Added the new WWN to the block-device udev mapping as dde and ran
sudo udevadm control --reload
sudo udevadm trigger
Verified that the /dev/dde symlink was created (ls -l /dev/dde*)
Re-ran Puppet to create the OSD
sudo puppet agent -t
A tricky part in our current (mostly manual) process is noticing when the service supplier replaces the disk. But presumably this is something that can be automated: When a disk is inserted, the OS will discover it and log something; we could have a periodic script that discovers this event in the log and kicks the process.
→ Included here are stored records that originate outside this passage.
import Literature.AlgebraicGeometry.Frobenioids.PadicFrobenioidRmk122
import Literature.AlgebraicGeometry.Frobenioids.PadicFrobenioidTwistProofs
import Literature.AlgebraicGeometry.Frobenioids.PadicFrobenioidBadLocalKit
import Literature.AlgebraicGeometry.Frobenioids.PadicFrobenioidQp
import HarnessLib

/-!
# Frobenioids II, Example 1.1 (ii) / Remark 1.2.2: unit sections and `K_v`-relative embeddings EXIST
# (abc-iut cell, layer L1, §4(iii) non-vacuity; NV-L1 rows `PadicFrd.Datum.UnitSection`,
# `PadicFrd.RelEmb` of the kernel inhabitation censuses CENSUS-CELL-v3 / INHABITATION-CENSUS-L1-v1)

Mochizuki, *The geometry of Frobenioids II: poly-Frobenioids*, Kyushu J. Math. **62** (2008) 401–460,
§1, Example 1.1 (ii) p. 8 and Remark 1.2.2 p. 10 [cite: MochizukiFrdII2008, Rmk 1.2.2 p.10]
[cite: MochizukiFrdII2008, Ex 1.1 (ii) p.8].

PROOF-ONLY file (no `def`, no `instance`, no `structure`): every witness is built inside a proof; the
frozen interfaces `PadicFrd.Datum.UnitSection` (abc-iut-L1-t4, `PadicFrobenioidRmk122.lean`) and
`PadicFrd.RelEmb` (abc-iut-L1-t4, `PadicFrobenioidBadLocalKit.lean`) are untouched.  Both were ZERO-producer
rows of the two kernel censuses of 2026-08-26 (abc-iut-w5-d056 CENSUS-CELL-v3, 23 / 23 consumers;
abc-iut-w5-d197 INHABITATION-CENSUS-L1-v1): every typed statement of Remark 1.2.2 over a unit section
`s : d.UnitSection` (twisted splittings `u_D · τ`, the automorphism `U`, `Ψ_U`) and every statement of the
bad-place kit over `E : RelEmb base K_v` was, formally, consistent with these types being empty.

* **Unit sections** (GENUINE, label `_model`): for EVERY `p`-adic Frobenioid datum `d` (any base category
  `D`, any prime `p`) there is a section `u_D` of `O^×(−)` whose value at every `A_D` restricts to
  `1 + p ∈ O_{K_A}^×` — abc-iut-L1-t4's `Datum.exists_unitSection_onePlusP` (PadicFrobenioidTwistProofs)
  repackaged into the interface (`Datum.exists_unitSection_onePlusP_model`); it is nowhere the trivial
  section (`Datum.exists_unitSection_ne_one`: `1 + p ≠ 1` since `p ≠ 0` in `K_A`), which is the case
  print's "`p ↦ p · u`, `u ∈ ℤ_p^×`" needs; the trivial section `u ≡ 1` is recorded too
  (`Datum.exists_unitSection_trivial`, label `_degenerate`); hence `Datum.nonempty_unitSection`, and the
  concrete instance at the `p`-adic Frobenioid of `ℚ_p` (`nonempty_unitSection_datumQp`).
* **`K_v`-relative embeddings** (GENUINE at a constant base, label `_model`): over the constant base at any
  `Spec K` the identity maps form a `K`-relative structure (`RelEmb.nonempty_const`); concretely over the
  one-object base `Spec ℚ_p` (`RelEmb.nonempty_qpBase`), where moreover ALL standing hypotheses of the
  bad-place kit `BadLocalKit.datum` hold simultaneously with `q′ := p` (`BadLocalKit.hypotheses_at_qp`:
  `K_A` `p`-adic local, base connected and totally epimorphic, `q′` a non-unit) — so the kit's export is
  exercised by at least one input.

Honest framing: classical, undisputed mathematics; nothing here bears on [IUTchIII] Cor. 3.12; a zero row
is «not yet witnessed», never «vacuous»; typed ≠ proved.
-/

noncomputable section

namespace Literature.AlgebraicGeometry.Frobenioids

namespace PadicFrd

open CategoryTheory Opposite Function

universe v u

/-! ### Remark 1.2.2: sections of `O^×(−)` exist for every datum -/

namespace Datum

variable {D : Type u} [Category.{v} D] {p : ℕ} [Fact p.Prime] (d : Datum D p)

/-- **A GENUINE unit section for every `p`-adic Frobenioid datum**: the section `A_D ↦ u_{A_D}` of
`O^×(−) = Ker(Div_B)` with `u_{A_D}|_{K^×} = 1 + p ∈ O_{K_{A_D}}^×`, compatible with all pull-backs
(abc-iut-L1-t4's `exists_unitSection_onePlusP`, packaged as a `UnitSection`).  Label: `_model`.
[cite: MochizukiFrdII2008, Rmk 1.2.2 p.10] -/
theorem exists_unitSection_onePlusP_model :
    ∃ s : d.UnitSection, ∀ A : D,
      d.resK A (s.u A) ∈ unitSubgroup (d.fld A) ∧
        ((d.resK A (s.u A) : (d.fld A)ˣ) : d.fld A) = 1 + (p : ℕ) := by
  obtain ⟨u, hdiv, hmem, hval, hnat⟩ := d.exists_unitSection_onePlusP
  exact ⟨{ u := fun A => (u A : d.B.obj (op A)), divB_u := hdiv, map_u := fun f => hnat f },
    fun A => ⟨hmem A, hval A⟩⟩

/-- **The genuine section is nowhere trivial**: `u_{A_D} ≠ 1` at every `A_D` (as `p ≠ 0` in the
`p`-adic field `K_{A_D}`).  This is the regime of print's "`p ∈ ℚ_p^×` is mapped to some `p · u`,
`u ∈ ℤ_p^×`". [cite: MochizukiFrdII2008, Rmk 1.2.2 p.10] -/
theorem exists_unitSection_ne_one : ∃ s : d.UnitSection, ∀ A : D, s.u A ≠ 1 := by
  obtain ⟨s, hs⟩ := d.exists_unitSection_onePlusP_model
  refine ⟨s, fun A h => ?_⟩
  have hval := (hs A).2
  rw [h, map_one, Units.val_one] at hval
  have hp : ((p : ℕ) : d.fld A) ≠ 0 := ((d.base.obj A).p_mem).2
  exact hp (by simpa using hval.symm)

/-- The TRIVIAL section `u ≡ 1` (label `_degenerate`; recorded for completeness — `1 ∈ Ker(Div_B)` and
`B(f)(1) = 1`). [cite: MochizukiFrdII2008, Rmk 1.2.2 p.10] -/
theorem exists_unitSection_trivial : ∃ s : d.UnitSection, ∀ A : D, s.u A = 1 :=
  ⟨{ u := fun _ => 1, divB_u := fun _ => map_one _, map_u := fun _ => map_one _ }, fun _ => rfl⟩

/-- **NV-L1 row `PadicFrd.Datum.UnitSection`**: the type of unit sections of ANY `p`-adic Frobenioid datum
is inhabited (by the genuine `(1 + p)`-section). [cite: MochizukiFrdII2008, Rmk 1.2.2 p.10] -/
theorem nonempty_unitSection :
    Nonempty (Literature.AlgebraicGeometry.Frobenioids.PadicFrd.Datum.UnitSection d) :=
  let ⟨s, _⟩ := d.exists_unitSection_ne_one; ⟨s⟩

end Datum

/-- **Concrete instance**: the `p`-adic Frobenioid of `ℚ_p` over the one-object base (abc-iut-L1-t4's
`datumQp`) carries a unit section with value `1 + p ∈ ℤ_p^×`, `≠ 1`. [cite: MochizukiFrdII2008, Rmk 1.2.2 p.10] -/
theorem nonempty_unitSection_datumQp (p : ℕ) [Fact p.Prime] :
    ∃ s : (datumQp p).UnitSection, ∀ A, s.u A ≠ 1 :=
  (datumQp p).exists_unitSection_ne_one

/-! ### Example 1.1 (ii): `K_v`-relative structures exist -/

namespace RelEmb

variable {p : ℕ}

/-- **A GENUINE `K`-relative structure over a constant base**: over the base `D → D₀` constant at `Spec K`
(any category `D`, any `Spec K ∈ Ob(D₀)`), the identity maps `K → K_A = K` are valuative and compatible
with every arrow (all arrows map to `𝟙_{Spec K}`).  Label: `_model`. [cite: MochizukiFrdII2008, Ex 1.1 (ii) p.8] -/
theorem nonempty_const (D : Type u) [Category.{v} D] (X : PadicFld.{u} p) :
    Nonempty (Literature.AlgebraicGeometry.Frobenioids.PadicFrd.RelEmb ((Functor.const D).obj X) X.K) :=
  ⟨{ emb := fun _ => RingHom.id X.K
     isValHom := fun _ _ _ => Iff.rfl
     comp := fun _ => by simp; rfl }⟩

/-- **Every value is hit**: for the constant-base structure the embeddings are bijective (they are the
identity), so `K_v → K_A` is an isomorphism at every `A` — the extreme opposite of degenerate.
[cite: MochizukiFrdII2008, Ex 1.1 (ii) p.8] -/
theorem exists_const_bijective (D : Type u) [Category.{v} D] (X : PadicFld.{u} p) :
    ∃ E : RelEmb ((Functor.const D).obj X) X.K, ∀ A, Bijective (E.emb A) :=
  ⟨{ emb := fun _ => RingHom.id X.K
     isValHom := fun _ _ _ => Iff.rfl
     comp := fun _ => by simp; rfl }, fun _ => bijective_id⟩

/-- **NV-L1 row `PadicFrd.RelEmb`, concretely**: the `ℚ_p`-relative structure on the one-object base
`Spec ℚ_p` (abc-iut-L1-t4's `qpBase`). [cite: MochizukiFrdII2008, Ex 1.1 (ii) p.8] -/
theorem nonempty_qpBase (p : ℕ) [Fact p.Prime] :
    Nonempty (Literature.AlgebraicGeometry.Frobenioids.PadicFrd.RelEmb (qpBase p) ℚ_[p]) :=
  nonempty_const (Discrete PUnit.{1}) (qpFld p)

end RelEmb

/-- **The bad-place kit is exercised**: at `K_v = ℚ_p` over the one-object base, with `q′ := p`, ALL
standing inputs of `BadLocalKit.datum` / `BadLocalKit.Cdash` hold at once — a `ℚ_p`-relative structure,
every `K_A` `p`-adic local, the base connected and totally epimorphic, and `q′ = p` a NON-unit of
`O_{ℚ_p}^⊳` (`v(p) < 1`).  (Honest scope: this is the split/degenerate-base instance; the genuine
[IUTchI] Ex. 3.2 base `D_v` is abc-iut-L5's.) [cite: MochizukiFrdII2008, Ex 1.1 (ii) p.8] -/
theorem BadLocalKit.hypotheses_at_qp (p : ℕ) [Fact p.Prime] :
    ∃ (_E : RelEmb (qpBase p) ℚ_[p]) (q' : intNonzero ℚ_[p]),
      (∀ A : Discrete PUnit.{1}, ((qpBase p).obj A).IsPadicLocal) ∧
        IsConnected (Discrete PUnit.{1}) ∧ IsTotallyEpimorphic (Discrete PUnit.{1}) ∧ ¬ IsUnit q' := by
  obtain ⟨E⟩ := RelEmb.nonempty_qpBase p
  refine ⟨E, ⟨(p : ℚ_[p]), p_mem_intNonzero p⟩, fun _ => isPadicLocal_qpFld p, inferInstance,
    isTotallyEpimorphic_discretePUnit, fun h => ?_⟩
  have h1 := (isUnit_intNonzero_iff ℚ_[p] _).mp h
  exact (qpFld p).p_lt.ne h1

end PadicFrd

end Literature.AlgebraicGeometry.Frobenioids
Or we could even insert such a script as a "hook" that is called by the OS right when the new device is discovered. We except a few replacement disks in the next days/weeks, so that will be a great opportunity to develop and test such automation.